Lines with the word "edges": copy all of them from the entries below.
*** Opening of DATA SECTION ***
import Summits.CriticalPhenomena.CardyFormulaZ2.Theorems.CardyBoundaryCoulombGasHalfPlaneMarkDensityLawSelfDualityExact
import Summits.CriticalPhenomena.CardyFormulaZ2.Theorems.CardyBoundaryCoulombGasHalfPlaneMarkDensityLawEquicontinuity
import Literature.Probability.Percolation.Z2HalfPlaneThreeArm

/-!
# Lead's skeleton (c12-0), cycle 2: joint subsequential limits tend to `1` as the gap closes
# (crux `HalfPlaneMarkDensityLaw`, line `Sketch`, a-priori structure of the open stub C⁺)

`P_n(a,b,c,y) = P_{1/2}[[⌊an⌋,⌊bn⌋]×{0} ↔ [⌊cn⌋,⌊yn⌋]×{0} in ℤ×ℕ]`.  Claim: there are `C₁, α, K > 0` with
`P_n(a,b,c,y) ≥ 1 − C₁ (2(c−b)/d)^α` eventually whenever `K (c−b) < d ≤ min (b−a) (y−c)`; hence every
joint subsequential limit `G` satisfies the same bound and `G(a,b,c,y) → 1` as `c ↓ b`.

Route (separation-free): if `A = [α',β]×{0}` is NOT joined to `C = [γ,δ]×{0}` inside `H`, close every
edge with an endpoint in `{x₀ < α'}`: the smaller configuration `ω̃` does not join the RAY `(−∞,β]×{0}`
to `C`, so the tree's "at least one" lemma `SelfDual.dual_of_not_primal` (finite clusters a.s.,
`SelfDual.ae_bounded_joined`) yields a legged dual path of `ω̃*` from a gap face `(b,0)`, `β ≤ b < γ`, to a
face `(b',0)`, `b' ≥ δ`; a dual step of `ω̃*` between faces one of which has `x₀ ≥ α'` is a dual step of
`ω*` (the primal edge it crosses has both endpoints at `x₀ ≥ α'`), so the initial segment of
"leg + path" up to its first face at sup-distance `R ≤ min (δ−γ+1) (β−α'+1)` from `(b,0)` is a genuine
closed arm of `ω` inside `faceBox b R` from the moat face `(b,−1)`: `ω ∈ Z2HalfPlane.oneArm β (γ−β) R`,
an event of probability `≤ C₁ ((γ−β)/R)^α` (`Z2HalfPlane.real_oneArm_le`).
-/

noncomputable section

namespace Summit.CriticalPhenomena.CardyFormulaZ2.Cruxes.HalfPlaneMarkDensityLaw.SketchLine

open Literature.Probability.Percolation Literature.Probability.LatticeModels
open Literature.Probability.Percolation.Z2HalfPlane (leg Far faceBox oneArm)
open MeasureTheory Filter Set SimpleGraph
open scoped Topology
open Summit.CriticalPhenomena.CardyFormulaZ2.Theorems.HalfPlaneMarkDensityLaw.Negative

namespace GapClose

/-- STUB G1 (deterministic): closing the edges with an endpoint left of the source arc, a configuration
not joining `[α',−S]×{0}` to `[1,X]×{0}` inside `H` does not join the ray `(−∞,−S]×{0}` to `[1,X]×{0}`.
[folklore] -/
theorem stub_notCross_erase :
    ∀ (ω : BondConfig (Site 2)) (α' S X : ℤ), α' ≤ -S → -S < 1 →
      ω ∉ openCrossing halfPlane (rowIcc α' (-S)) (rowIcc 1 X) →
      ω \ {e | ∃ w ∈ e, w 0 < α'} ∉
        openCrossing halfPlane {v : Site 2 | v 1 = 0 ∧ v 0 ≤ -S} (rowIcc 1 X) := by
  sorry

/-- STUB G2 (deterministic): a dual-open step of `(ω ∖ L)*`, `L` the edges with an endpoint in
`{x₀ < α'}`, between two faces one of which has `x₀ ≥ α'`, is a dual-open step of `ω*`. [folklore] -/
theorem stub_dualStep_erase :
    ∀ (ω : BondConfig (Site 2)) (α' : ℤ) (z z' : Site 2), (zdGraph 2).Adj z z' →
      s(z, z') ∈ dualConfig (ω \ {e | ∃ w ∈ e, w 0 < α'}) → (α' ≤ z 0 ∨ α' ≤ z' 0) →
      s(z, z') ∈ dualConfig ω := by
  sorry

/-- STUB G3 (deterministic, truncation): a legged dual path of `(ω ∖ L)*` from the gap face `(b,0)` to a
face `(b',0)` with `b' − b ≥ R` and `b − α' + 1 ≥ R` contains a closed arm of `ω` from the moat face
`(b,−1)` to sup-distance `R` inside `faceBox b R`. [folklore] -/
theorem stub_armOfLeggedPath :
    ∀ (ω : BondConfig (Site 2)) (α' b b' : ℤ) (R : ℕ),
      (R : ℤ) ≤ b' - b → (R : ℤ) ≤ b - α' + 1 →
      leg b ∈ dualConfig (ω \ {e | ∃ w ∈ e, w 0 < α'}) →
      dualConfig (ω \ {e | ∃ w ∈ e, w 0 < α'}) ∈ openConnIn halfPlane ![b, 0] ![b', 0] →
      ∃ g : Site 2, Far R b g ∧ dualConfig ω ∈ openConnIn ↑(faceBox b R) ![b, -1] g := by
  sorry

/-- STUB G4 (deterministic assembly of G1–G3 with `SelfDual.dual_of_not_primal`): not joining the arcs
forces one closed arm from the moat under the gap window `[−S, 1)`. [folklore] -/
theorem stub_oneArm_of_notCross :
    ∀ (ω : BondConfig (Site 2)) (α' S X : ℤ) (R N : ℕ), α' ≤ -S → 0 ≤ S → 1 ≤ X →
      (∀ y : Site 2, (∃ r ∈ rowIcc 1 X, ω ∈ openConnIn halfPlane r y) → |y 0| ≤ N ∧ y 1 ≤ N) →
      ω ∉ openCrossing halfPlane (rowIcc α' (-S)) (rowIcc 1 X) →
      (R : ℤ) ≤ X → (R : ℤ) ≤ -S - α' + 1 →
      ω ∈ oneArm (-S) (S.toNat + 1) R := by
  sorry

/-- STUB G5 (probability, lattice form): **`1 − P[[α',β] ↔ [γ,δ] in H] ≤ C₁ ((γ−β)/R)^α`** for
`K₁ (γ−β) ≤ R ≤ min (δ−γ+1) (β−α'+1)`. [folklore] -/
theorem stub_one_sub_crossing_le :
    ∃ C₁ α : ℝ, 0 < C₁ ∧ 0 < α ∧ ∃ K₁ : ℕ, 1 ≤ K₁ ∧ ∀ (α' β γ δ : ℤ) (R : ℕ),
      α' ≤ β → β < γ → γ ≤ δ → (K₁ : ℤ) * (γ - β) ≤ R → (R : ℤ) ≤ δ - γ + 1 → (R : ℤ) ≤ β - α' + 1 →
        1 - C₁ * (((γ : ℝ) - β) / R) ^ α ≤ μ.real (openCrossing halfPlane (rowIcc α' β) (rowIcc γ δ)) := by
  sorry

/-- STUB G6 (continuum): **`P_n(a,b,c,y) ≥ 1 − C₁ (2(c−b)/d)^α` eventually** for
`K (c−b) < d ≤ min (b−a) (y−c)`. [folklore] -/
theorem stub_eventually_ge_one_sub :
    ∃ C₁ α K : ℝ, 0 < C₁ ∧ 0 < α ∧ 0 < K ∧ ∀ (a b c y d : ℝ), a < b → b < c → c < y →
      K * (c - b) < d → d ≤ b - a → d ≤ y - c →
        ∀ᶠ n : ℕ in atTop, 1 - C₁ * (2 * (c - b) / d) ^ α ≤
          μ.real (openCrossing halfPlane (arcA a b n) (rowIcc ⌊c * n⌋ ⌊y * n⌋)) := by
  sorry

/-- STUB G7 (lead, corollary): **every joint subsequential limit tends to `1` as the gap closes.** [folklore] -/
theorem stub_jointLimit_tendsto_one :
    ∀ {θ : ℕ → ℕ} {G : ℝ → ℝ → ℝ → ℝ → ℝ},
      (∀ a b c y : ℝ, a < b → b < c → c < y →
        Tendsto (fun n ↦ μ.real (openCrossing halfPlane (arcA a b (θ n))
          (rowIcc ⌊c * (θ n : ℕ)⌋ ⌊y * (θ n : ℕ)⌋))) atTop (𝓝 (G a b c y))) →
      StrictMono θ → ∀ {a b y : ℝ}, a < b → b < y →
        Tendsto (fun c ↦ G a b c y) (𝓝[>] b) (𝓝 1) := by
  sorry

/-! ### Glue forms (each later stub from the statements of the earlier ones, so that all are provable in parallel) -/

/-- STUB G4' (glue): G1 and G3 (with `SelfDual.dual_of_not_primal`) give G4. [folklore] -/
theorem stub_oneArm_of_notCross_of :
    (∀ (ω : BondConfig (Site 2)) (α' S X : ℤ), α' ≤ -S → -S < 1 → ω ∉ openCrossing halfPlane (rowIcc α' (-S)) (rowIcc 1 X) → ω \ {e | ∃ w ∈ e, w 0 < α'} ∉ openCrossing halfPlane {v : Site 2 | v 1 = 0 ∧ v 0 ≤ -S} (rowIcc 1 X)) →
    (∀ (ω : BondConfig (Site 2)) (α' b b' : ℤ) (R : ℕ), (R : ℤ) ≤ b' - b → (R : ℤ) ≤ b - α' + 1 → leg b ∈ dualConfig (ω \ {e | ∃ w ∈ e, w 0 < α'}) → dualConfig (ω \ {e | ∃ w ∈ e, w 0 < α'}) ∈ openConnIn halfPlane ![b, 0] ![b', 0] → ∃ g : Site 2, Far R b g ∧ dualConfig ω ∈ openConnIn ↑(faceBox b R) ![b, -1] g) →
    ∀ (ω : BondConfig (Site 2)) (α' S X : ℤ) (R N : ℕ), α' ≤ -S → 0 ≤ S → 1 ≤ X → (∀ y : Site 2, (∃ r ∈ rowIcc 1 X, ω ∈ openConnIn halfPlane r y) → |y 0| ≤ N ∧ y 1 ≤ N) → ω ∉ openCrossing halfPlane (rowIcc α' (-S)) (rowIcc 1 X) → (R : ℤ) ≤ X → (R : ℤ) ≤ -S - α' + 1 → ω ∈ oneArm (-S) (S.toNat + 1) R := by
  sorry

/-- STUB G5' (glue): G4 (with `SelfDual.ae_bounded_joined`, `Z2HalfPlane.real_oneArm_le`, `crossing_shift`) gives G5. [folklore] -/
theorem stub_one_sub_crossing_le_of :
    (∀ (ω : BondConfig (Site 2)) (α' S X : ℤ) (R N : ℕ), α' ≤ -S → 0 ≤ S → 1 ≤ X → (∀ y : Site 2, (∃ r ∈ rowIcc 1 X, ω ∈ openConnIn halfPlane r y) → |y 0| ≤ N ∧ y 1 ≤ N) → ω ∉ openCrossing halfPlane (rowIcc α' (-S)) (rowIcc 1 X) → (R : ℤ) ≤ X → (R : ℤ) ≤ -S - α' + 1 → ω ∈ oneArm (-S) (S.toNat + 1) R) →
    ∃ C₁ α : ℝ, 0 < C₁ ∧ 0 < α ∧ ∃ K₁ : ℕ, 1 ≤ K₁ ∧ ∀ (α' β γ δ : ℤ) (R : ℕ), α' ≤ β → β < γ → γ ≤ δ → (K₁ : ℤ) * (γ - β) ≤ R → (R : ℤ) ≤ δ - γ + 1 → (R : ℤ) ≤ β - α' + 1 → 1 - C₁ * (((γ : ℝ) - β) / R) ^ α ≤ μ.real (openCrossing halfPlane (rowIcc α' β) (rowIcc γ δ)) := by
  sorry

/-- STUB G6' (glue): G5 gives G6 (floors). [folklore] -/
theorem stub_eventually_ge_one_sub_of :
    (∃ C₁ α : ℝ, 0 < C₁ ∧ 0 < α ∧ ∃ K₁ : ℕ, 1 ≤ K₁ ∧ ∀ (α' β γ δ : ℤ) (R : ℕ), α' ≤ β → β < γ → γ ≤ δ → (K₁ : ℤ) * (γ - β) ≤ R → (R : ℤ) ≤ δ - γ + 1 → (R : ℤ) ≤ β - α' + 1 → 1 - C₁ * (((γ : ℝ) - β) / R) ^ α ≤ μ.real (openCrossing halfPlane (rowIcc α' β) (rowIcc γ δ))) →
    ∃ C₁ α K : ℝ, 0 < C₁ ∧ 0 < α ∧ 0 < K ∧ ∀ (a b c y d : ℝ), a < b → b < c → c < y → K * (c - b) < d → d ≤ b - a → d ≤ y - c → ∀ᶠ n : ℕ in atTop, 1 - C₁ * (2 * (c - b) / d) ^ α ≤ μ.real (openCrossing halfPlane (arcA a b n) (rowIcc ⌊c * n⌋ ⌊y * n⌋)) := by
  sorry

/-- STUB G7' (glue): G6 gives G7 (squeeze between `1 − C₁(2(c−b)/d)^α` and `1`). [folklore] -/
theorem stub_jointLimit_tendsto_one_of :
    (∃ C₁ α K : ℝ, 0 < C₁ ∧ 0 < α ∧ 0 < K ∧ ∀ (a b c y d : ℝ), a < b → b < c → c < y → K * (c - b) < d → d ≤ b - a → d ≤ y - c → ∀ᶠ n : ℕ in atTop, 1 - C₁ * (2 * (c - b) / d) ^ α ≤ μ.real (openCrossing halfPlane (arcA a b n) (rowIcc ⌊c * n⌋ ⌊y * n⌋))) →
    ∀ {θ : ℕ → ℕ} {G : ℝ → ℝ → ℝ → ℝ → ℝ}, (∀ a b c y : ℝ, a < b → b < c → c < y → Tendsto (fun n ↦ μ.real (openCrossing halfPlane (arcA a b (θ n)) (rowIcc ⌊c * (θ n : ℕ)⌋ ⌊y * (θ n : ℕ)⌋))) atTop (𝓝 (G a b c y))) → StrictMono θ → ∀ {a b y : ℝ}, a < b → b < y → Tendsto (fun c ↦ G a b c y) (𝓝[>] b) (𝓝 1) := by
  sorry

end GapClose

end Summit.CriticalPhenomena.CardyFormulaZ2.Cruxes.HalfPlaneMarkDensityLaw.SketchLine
*** Close of DATA SECTION ***
- _SOLVED PROBLEM_
/-- STUB G1 (deterministic): closing the edges with an endpoint left of the source arc, a configuration
/-- STUB G2 (deterministic): a dual-open step of `(ω ∖ L)*`, `L` the edges with an endpoint in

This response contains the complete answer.